Give back only the lines in the records below from the one with "SOURCE OF THE" to the one with "WHAT IS IN THE", both inclusive, word for word.

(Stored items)
((

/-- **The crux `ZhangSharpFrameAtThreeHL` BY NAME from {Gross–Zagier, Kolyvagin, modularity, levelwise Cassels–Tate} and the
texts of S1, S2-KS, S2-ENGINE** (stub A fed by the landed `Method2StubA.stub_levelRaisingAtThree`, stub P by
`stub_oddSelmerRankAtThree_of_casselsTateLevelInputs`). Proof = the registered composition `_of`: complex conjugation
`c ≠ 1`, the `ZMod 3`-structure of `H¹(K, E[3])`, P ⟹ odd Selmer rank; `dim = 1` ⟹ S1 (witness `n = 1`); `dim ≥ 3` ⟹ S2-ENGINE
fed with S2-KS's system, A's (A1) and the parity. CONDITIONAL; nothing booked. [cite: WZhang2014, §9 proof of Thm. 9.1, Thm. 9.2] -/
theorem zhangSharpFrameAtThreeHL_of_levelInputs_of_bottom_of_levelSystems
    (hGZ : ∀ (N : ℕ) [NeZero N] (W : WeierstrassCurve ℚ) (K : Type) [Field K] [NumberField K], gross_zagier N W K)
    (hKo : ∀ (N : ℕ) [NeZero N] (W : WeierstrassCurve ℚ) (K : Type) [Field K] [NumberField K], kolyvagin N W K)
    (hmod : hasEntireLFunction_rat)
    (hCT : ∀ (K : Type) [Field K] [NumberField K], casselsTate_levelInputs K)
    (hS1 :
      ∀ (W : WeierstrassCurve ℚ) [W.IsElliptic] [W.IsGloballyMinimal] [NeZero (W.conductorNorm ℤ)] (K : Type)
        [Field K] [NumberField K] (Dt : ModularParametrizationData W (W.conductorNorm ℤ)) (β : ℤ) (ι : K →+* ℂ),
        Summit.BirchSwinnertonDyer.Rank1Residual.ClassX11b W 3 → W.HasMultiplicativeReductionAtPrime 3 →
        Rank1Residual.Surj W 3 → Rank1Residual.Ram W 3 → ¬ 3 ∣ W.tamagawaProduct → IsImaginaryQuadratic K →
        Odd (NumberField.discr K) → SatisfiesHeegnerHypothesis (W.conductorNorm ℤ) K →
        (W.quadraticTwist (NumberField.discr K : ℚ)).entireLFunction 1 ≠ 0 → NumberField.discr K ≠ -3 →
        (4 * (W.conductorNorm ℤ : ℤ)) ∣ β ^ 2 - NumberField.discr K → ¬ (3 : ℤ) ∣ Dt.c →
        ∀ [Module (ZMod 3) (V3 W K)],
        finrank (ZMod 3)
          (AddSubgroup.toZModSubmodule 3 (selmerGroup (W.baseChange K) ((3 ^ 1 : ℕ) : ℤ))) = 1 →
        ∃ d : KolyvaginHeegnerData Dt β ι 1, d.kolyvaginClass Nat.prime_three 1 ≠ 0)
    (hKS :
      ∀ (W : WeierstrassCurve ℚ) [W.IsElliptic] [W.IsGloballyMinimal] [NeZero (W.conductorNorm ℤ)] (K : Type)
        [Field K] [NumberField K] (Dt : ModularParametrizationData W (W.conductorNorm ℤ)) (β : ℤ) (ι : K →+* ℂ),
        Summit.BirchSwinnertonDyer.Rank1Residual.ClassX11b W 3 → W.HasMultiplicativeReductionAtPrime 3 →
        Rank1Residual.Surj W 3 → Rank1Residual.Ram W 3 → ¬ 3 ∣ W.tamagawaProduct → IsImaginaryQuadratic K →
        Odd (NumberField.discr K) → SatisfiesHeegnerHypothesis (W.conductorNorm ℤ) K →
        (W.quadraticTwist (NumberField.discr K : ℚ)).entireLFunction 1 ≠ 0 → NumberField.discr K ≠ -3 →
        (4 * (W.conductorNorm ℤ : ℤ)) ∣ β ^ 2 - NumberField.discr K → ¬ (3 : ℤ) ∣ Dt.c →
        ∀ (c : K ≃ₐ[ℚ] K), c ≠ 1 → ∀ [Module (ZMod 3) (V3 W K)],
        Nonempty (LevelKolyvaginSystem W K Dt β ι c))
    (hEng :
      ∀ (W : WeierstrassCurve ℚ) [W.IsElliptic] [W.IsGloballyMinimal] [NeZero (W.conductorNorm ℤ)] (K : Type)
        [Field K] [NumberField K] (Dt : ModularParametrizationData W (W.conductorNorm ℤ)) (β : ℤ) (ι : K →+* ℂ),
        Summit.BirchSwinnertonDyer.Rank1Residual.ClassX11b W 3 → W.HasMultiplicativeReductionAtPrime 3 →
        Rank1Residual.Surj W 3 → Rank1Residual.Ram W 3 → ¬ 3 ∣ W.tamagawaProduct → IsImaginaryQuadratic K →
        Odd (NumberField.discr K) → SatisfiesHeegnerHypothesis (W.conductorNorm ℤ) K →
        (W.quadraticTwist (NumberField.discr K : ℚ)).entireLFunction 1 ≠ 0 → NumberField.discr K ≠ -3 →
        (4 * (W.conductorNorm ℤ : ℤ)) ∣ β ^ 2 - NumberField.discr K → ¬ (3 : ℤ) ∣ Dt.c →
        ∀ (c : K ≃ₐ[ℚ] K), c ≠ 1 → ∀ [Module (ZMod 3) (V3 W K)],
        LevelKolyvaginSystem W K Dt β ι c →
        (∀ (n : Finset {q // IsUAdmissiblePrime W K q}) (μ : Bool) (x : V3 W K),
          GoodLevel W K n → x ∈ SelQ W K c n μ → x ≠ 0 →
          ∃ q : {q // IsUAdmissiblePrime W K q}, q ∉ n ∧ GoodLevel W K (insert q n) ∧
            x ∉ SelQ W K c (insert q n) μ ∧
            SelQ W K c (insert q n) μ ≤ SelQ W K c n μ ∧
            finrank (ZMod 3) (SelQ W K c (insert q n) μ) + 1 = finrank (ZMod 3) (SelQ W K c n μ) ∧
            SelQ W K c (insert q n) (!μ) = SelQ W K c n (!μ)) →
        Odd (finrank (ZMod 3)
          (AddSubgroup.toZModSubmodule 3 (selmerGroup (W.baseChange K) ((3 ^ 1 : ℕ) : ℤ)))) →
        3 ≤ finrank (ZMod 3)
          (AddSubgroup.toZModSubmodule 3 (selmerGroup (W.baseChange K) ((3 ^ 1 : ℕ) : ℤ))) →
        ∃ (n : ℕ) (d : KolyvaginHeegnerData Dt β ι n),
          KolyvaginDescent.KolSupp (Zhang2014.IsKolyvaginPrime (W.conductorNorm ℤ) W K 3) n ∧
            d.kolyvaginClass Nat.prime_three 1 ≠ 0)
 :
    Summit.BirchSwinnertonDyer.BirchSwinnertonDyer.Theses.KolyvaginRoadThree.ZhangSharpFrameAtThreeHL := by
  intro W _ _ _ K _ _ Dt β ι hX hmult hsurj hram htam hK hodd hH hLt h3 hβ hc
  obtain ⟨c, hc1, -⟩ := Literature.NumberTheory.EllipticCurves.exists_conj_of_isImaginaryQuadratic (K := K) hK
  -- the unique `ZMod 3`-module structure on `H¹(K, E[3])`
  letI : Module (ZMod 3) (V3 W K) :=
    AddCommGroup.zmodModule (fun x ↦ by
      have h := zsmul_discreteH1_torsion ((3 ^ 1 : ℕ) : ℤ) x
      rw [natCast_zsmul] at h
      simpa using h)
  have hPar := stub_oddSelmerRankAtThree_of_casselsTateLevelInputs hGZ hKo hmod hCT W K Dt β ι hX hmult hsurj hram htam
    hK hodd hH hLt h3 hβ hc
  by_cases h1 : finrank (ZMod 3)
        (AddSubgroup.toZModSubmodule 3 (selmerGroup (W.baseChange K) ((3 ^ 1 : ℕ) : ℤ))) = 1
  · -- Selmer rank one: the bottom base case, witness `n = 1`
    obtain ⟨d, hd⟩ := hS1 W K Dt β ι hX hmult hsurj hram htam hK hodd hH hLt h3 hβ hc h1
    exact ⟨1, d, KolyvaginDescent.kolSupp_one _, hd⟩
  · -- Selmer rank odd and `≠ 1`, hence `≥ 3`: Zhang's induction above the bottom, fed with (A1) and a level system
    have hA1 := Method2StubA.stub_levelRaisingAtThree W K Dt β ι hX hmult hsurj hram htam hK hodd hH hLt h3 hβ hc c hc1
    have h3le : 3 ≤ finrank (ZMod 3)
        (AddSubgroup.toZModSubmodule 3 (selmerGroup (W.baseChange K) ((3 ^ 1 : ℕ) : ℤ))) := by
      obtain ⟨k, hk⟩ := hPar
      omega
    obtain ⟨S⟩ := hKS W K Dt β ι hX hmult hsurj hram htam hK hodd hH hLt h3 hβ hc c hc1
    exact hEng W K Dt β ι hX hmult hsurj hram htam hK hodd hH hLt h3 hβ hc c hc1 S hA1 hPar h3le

))
((

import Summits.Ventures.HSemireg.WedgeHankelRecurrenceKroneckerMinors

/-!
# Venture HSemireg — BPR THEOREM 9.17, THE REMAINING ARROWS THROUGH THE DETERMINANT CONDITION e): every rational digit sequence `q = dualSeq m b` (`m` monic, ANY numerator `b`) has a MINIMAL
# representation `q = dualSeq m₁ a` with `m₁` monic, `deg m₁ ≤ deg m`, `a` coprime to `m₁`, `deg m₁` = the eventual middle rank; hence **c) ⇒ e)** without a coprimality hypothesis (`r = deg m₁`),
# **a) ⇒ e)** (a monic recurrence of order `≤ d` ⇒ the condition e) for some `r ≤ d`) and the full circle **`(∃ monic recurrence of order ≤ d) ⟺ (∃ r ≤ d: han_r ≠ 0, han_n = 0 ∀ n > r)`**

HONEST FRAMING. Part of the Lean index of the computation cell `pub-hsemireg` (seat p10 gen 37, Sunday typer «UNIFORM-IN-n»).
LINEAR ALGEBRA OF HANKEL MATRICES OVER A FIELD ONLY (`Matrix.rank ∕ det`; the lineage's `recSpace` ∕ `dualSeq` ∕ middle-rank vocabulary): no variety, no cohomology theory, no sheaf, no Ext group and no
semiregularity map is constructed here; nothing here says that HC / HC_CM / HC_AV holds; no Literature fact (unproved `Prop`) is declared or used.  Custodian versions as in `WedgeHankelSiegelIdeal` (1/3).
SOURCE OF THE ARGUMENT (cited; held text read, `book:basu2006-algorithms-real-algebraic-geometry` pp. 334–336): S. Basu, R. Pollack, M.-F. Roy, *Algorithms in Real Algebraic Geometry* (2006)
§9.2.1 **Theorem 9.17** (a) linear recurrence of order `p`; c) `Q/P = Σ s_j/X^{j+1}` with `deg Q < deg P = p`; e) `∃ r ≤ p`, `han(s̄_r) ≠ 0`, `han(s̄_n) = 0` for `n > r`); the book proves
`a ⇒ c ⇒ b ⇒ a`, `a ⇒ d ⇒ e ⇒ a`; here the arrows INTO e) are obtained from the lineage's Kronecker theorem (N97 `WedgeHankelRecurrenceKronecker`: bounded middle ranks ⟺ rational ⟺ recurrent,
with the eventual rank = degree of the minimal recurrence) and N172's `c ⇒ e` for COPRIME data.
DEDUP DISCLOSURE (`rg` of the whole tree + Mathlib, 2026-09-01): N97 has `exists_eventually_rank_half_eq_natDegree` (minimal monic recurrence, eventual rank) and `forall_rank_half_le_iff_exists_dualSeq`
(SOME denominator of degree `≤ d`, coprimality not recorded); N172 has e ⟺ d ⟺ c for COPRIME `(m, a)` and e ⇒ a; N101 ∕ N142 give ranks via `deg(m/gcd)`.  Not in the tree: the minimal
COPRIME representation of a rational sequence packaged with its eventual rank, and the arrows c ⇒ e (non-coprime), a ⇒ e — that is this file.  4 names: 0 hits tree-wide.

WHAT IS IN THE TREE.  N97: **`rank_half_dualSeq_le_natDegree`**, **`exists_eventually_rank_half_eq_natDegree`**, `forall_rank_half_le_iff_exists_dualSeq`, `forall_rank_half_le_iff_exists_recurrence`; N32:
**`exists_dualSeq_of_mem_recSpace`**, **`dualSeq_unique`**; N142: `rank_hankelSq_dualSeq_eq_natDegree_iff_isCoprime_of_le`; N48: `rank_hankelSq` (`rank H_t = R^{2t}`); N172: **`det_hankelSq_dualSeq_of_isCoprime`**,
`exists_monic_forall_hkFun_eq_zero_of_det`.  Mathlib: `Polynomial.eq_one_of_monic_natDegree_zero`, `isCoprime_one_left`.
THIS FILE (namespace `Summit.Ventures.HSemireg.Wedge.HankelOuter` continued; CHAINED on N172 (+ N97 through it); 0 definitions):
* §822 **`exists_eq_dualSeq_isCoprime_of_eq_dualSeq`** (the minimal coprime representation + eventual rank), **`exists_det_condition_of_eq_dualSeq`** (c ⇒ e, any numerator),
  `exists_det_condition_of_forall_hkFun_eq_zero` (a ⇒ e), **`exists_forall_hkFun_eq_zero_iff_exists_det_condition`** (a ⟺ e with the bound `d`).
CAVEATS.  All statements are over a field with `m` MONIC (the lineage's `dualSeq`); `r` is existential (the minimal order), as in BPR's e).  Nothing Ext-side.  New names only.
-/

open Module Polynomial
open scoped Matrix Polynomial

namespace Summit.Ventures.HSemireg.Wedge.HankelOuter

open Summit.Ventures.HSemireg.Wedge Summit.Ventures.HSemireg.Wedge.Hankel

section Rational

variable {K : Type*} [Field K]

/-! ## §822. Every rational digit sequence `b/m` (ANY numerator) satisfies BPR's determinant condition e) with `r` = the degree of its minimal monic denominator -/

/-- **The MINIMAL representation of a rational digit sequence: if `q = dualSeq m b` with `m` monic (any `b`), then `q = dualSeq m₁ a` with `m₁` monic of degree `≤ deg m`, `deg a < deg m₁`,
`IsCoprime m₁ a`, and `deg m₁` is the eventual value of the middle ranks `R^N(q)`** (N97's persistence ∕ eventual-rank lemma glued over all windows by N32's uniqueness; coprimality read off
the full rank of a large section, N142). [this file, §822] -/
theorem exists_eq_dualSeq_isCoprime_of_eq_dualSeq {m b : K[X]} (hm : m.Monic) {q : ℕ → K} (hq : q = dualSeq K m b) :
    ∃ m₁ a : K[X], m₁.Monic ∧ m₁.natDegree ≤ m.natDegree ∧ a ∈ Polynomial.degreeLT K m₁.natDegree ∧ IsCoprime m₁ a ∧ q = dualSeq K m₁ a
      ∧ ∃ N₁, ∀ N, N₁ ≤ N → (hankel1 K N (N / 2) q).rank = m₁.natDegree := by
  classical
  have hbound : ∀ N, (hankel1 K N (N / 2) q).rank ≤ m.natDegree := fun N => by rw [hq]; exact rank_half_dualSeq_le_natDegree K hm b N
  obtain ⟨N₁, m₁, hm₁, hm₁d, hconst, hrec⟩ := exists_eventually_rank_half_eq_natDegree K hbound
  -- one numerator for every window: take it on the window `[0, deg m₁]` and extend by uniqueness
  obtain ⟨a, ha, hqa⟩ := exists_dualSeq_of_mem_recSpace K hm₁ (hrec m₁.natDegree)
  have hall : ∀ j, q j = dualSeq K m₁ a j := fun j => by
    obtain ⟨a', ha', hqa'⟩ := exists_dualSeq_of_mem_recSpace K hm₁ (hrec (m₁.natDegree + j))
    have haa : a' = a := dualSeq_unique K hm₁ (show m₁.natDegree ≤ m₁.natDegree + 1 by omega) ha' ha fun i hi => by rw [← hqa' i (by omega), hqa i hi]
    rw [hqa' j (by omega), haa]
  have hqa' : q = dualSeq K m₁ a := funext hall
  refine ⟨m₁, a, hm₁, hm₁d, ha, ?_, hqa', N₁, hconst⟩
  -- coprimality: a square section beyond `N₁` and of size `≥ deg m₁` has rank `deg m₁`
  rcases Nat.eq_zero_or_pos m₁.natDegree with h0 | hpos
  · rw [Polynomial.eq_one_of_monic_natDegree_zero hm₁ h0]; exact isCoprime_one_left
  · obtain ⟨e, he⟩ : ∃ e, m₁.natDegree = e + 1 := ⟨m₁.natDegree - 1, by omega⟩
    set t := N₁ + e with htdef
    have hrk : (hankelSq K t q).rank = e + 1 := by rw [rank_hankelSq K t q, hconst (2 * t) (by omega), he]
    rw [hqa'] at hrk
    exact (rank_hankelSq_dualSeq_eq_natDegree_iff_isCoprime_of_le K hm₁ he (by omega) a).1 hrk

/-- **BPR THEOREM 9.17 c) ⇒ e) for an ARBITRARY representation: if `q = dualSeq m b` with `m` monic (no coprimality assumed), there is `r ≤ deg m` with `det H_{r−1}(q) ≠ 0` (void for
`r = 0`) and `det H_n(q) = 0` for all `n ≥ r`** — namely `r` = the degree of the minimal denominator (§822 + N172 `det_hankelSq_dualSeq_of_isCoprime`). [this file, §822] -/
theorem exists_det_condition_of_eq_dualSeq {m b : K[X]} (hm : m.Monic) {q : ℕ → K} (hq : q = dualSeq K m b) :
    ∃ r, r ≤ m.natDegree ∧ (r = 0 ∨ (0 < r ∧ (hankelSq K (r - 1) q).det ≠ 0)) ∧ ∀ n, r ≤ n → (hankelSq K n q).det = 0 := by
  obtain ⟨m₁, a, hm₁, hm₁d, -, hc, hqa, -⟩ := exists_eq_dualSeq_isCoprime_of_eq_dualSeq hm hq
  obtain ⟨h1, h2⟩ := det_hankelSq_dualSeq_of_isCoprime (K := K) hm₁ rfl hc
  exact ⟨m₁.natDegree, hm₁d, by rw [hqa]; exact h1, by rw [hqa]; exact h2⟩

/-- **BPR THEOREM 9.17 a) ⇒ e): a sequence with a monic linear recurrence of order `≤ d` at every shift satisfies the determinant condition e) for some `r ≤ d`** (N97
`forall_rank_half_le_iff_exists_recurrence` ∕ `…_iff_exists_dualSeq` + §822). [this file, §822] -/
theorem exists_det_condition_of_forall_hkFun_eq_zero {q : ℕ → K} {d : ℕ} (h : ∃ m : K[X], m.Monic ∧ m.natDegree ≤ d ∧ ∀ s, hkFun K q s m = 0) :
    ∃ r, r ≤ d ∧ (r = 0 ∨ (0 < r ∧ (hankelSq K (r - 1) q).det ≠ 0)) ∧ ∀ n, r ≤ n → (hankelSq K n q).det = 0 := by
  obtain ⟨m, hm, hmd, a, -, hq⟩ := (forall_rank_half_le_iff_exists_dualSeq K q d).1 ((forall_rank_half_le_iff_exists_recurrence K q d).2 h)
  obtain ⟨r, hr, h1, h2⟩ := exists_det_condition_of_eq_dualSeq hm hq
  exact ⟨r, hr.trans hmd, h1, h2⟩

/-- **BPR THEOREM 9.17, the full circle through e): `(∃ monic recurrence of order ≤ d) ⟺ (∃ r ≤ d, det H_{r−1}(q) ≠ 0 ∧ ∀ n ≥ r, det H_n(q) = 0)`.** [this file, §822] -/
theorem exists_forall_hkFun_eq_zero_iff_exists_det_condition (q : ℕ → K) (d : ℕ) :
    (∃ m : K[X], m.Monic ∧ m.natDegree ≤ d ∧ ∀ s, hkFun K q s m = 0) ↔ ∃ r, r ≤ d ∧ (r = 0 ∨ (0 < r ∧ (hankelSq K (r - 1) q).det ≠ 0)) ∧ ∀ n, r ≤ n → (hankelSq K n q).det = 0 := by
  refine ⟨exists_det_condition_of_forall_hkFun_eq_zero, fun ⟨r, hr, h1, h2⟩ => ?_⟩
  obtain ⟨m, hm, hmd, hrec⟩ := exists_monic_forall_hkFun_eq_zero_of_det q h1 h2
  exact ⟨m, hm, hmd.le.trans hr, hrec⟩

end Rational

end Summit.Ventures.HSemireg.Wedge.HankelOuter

))

Exercise result:
SOURCE OF THE ARGUMENT (cited; held text read, `book:basu2006-algorithms-real-algebraic-geometry` pp. 334–336): S. Basu, R. Pollack, M.-F. Roy, *Algorithms in Real Algebraic Geometry* (2006)
§9.2.1 **Theorem 9.17** (a) linear recurrence of order `p`; c) `Q/P = Σ s_j/X^{j+1}` with `deg Q < deg P = p`; e) `∃ r ≤ p`, `han(s̄_r) ≠ 0`, `han(s̄_n) = 0` for `n > r`); the book proves
`a ⇒ c ⇒ b ⇒ a`, `a ⇒ d ⇒ e ⇒ a`; here the arrows INTO e) are obtained from the lineage's Kronecker theorem (N97 `WedgeHankelRecurrenceKronecker`: bounded middle ranks ⟺ rational ⟺ recurrent,
with the eventual rank = degree of the minimal recurrence) and N172's `c ⇒ e` for COPRIME data.
DEDUP DISCLOSURE (`rg` of the whole tree + Mathlib, 2026-09-01): N97 has `exists_eventually_rank_half_eq_natDegree` (minimal monic recurrence, eventual rank) and `forall_rank_half_le_iff_exists_dualSeq`
(SOME denominator of degree `≤ d`, coprimality not recorded); N172 has e ⟺ d ⟺ c for COPRIME `(m, a)` and e ⇒ a; N101 ∕ N142 give ranks via `deg(m/gcd)`.  Not in the tree: the minimal
COPRIME representation of a rational sequence packaged with its eventual rank, and the arrows c ⇒ e (non-coprime), a ⇒ e — that is this file.  4 names: 0 hits tree-wide.

WHAT IS IN THE TREE.  N97: **`rank_half_dualSeq_le_natDegree`**, **`exists_eventually_rank_half_eq_natDegree`**, `forall_rank_half_le_iff_exists_dualSeq`, `forall_rank_half_le_iff_exists_recurrence`; N32:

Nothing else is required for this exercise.